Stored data

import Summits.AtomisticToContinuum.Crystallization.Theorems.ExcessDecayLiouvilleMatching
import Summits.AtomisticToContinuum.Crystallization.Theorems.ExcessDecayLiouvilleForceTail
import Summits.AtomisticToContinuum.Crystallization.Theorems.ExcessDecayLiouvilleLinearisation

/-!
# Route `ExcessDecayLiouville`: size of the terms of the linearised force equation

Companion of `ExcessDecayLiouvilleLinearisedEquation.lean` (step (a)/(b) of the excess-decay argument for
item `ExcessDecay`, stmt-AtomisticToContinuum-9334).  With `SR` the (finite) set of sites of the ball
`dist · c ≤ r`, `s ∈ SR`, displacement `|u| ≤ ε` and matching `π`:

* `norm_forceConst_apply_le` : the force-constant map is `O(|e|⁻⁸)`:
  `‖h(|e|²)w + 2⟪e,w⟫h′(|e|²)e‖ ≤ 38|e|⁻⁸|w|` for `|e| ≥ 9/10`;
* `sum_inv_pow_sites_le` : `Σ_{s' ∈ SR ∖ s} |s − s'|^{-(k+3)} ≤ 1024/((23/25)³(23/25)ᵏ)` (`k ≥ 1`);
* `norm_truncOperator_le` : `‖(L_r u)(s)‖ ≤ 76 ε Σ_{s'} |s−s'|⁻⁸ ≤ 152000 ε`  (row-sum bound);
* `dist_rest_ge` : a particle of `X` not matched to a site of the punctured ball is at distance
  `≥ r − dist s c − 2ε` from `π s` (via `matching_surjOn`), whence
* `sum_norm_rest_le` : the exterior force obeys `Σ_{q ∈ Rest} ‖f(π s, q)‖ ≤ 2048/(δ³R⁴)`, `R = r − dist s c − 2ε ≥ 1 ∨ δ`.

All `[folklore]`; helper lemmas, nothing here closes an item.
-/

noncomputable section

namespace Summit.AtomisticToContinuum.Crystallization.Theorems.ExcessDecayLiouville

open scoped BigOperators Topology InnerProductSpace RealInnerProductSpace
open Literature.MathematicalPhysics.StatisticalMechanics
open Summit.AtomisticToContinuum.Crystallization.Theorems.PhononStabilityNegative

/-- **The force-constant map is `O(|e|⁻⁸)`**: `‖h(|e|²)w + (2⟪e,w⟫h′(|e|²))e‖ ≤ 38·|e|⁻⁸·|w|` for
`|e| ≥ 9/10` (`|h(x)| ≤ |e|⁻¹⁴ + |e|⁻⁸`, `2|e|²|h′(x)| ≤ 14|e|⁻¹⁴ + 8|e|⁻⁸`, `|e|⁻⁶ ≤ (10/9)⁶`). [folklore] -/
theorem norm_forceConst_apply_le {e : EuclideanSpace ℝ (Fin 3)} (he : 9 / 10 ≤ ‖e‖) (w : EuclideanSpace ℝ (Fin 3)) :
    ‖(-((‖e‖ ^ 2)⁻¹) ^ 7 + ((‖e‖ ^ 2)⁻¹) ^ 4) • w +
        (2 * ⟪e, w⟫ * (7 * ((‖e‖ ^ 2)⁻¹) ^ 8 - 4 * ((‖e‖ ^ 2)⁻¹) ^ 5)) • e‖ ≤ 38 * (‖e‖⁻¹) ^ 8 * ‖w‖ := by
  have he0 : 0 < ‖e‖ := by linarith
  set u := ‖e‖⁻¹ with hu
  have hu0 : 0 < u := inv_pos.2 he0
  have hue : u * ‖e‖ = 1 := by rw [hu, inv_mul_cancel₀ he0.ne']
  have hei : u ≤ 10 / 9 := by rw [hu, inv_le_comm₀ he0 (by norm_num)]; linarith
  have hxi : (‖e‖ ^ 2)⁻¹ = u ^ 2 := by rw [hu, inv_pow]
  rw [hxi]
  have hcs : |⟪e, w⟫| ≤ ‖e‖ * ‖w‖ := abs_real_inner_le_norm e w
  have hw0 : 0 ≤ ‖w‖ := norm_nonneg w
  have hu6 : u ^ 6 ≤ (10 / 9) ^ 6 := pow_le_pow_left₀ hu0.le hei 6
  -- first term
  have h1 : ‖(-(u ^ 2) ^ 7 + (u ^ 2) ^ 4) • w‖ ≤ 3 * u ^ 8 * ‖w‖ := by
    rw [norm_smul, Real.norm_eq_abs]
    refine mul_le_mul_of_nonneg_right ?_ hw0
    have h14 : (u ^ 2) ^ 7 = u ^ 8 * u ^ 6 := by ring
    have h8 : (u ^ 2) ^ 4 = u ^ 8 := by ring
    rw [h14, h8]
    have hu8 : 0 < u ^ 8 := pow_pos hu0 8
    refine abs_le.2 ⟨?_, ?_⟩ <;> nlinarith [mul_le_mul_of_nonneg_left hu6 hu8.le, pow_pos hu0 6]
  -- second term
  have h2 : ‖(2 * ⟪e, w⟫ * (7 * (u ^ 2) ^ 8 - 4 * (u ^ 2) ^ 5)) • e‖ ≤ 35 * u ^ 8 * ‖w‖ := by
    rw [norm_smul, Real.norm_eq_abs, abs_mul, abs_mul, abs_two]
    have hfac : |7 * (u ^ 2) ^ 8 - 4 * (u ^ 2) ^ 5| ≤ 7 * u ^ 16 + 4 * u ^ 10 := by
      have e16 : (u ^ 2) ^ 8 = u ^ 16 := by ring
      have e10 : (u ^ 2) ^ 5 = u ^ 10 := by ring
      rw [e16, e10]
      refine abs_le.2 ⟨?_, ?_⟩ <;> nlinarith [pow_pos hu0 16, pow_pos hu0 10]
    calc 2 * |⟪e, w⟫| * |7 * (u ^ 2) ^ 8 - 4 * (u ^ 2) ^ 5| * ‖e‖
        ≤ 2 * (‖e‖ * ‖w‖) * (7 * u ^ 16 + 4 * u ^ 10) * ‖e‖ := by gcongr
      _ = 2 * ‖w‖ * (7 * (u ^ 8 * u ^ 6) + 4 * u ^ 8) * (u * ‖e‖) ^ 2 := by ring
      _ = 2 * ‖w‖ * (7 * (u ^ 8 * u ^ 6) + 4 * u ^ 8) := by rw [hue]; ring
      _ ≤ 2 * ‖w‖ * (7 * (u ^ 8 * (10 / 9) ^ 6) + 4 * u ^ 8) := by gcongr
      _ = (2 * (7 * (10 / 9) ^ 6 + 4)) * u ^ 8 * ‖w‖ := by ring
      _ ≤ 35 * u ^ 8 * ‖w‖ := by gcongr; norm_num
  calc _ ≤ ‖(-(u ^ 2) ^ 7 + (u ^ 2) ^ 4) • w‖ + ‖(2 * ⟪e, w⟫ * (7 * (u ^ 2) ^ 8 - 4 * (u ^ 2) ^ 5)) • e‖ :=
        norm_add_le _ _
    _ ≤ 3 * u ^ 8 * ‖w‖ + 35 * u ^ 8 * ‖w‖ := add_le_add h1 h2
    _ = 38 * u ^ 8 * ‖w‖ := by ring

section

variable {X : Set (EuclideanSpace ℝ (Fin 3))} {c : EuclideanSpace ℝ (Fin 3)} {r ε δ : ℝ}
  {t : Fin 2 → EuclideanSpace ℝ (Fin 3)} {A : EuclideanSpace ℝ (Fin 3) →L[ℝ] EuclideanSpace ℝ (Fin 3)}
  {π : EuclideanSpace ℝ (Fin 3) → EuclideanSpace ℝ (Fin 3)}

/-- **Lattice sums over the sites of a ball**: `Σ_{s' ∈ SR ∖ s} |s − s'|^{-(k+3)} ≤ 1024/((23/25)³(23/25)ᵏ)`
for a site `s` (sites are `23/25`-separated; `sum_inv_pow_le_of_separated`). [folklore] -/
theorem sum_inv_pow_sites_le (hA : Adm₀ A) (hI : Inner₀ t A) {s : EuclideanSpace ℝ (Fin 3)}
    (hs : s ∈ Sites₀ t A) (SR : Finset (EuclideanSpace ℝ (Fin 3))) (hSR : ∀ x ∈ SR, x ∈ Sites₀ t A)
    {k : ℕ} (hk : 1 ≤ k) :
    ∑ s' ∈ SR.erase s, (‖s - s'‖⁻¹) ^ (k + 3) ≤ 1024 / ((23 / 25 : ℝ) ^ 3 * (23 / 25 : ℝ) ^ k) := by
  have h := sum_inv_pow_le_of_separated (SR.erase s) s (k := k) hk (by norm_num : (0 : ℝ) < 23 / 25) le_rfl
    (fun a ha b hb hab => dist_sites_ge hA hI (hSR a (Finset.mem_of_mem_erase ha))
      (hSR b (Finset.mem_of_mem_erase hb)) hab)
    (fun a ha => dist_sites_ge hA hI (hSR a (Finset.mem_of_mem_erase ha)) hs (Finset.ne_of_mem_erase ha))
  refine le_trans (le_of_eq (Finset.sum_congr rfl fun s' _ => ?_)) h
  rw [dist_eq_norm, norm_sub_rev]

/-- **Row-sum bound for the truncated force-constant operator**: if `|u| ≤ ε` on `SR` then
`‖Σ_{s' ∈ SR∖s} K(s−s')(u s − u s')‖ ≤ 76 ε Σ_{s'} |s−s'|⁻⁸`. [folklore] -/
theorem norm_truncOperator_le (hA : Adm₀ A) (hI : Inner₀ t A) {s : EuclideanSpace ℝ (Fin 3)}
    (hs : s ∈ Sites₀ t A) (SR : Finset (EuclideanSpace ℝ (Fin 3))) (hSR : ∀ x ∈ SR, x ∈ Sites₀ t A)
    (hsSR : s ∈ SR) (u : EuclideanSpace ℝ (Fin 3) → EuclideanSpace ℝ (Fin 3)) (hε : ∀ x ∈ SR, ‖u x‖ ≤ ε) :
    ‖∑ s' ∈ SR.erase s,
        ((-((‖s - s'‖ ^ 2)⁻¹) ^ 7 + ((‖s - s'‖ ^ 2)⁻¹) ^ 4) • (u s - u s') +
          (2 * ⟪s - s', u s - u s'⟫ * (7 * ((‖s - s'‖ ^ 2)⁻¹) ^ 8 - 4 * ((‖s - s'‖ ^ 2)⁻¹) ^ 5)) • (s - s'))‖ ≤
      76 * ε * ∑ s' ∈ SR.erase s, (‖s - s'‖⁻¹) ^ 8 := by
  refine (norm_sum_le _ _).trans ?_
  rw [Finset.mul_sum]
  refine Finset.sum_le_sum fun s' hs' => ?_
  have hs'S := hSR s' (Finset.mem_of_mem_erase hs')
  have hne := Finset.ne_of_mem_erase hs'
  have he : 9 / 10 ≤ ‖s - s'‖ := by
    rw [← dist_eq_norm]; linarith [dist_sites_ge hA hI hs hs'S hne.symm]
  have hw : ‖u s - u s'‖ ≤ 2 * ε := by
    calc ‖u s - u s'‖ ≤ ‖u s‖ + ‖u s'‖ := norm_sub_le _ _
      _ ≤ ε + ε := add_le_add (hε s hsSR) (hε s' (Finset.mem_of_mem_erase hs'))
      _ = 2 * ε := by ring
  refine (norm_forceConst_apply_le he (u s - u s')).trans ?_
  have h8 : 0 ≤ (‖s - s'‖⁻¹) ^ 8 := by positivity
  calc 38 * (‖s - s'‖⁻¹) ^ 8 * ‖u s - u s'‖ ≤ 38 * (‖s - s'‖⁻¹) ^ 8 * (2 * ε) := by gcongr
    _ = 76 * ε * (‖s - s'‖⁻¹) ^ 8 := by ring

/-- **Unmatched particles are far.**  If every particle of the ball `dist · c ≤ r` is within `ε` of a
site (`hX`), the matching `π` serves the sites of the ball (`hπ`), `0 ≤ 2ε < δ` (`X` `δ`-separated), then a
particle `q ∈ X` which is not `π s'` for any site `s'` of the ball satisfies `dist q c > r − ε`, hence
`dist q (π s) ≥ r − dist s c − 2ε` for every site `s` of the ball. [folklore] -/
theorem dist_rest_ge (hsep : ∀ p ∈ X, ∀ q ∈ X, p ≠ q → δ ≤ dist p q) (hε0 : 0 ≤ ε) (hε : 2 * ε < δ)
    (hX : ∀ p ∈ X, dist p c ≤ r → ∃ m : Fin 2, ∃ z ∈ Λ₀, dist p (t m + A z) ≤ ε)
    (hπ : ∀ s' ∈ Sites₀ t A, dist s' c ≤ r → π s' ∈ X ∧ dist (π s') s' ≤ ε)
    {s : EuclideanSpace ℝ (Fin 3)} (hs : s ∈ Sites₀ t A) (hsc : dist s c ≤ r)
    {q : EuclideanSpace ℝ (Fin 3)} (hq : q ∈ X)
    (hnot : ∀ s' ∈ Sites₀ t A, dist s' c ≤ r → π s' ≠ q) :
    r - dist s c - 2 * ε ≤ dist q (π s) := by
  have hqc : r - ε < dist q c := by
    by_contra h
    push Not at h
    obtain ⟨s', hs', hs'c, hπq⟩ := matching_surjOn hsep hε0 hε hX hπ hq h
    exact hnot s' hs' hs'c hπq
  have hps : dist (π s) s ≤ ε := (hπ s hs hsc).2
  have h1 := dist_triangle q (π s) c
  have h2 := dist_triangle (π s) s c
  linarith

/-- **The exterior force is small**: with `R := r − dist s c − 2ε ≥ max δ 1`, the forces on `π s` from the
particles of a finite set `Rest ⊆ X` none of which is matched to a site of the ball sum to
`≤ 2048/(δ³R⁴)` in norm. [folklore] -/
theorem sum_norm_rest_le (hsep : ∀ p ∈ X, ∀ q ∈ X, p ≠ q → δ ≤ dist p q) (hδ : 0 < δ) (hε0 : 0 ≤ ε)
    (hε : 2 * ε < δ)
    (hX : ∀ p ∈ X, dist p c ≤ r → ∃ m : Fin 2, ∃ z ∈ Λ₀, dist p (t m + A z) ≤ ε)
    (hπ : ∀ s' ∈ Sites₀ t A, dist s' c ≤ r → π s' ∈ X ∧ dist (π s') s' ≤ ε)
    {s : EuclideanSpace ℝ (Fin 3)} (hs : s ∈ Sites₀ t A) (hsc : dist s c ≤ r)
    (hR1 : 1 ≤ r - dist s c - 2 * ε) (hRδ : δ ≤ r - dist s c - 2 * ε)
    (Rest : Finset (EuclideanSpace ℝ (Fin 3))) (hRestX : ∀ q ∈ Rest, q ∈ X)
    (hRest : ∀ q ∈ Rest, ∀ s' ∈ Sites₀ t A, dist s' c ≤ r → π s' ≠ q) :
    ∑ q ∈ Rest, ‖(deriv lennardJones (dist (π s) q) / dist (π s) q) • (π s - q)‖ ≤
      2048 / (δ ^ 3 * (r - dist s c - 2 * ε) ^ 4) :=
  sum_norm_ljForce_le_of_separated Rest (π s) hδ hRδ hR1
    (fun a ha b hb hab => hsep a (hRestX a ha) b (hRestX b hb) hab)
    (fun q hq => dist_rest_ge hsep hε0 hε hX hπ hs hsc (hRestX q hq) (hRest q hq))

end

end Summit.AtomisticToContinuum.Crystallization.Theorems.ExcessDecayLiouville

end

**Task goal**
The lines to retype run from the start of the entries through the line containing "noncomputable section"; reproduce them exactly and add nothing.

**Exercise answer**
import Summits.AtomisticToContinuum.Crystallization.Theorems.ExcessDecayLiouvilleMatching
import Summits.AtomisticToContinuum.Crystallization.Theorems.ExcessDecayLiouvilleForceTail
import Summits.AtomisticToContinuum.Crystallization.Theorems.ExcessDecayLiouvilleLinearisation

/-!
# Route `ExcessDecayLiouville`: size of the terms of the linearised force equation

Companion of `ExcessDecayLiouvilleLinearisedEquation.lean` (step (a)/(b) of the excess-decay argument for
item `ExcessDecay`, stmt-AtomisticToContinuum-9334).  With `SR` the (finite) set of sites of the ball
`dist · c ≤ r`, `s ∈ SR`, displacement `|u| ≤ ε` and matching `π`:

* `norm_forceConst_apply_le` : the force-constant map is `O(|e|⁻⁸)`:
  `‖h(|e|²)w + 2⟪e,w⟫h′(|e|²)e‖ ≤ 38|e|⁻⁸|w|` for `|e| ≥ 9/10`;
* `sum_inv_pow_sites_le` : `Σ_{s' ∈ SR ∖ s} |s − s'|^{-(k+3)} ≤ 1024/((23/25)³(23/25)ᵏ)` (`k ≥ 1`);
* `norm_truncOperator_le` : `‖(L_r u)(s)‖ ≤ 76 ε Σ_{s'} |s−s'|⁻⁸ ≤ 152000 ε`  (row-sum bound);
* `dist_rest_ge` : a particle of `X` not matched to a site of the punctured ball is at distance
  `≥ r − dist s c − 2ε` from `π s` (via `matching_surjOn`), whence
* `sum_norm_rest_le` : the exterior force obeys `Σ_{q ∈ Rest} ‖f(π s, q)‖ ≤ 2048/(δ³R⁴)`, `R = r − dist s c − 2ε ≥ 1 ∨ δ`.

All `[folklore]`; helper lemmas, nothing here closes an item.
-/

noncomputable section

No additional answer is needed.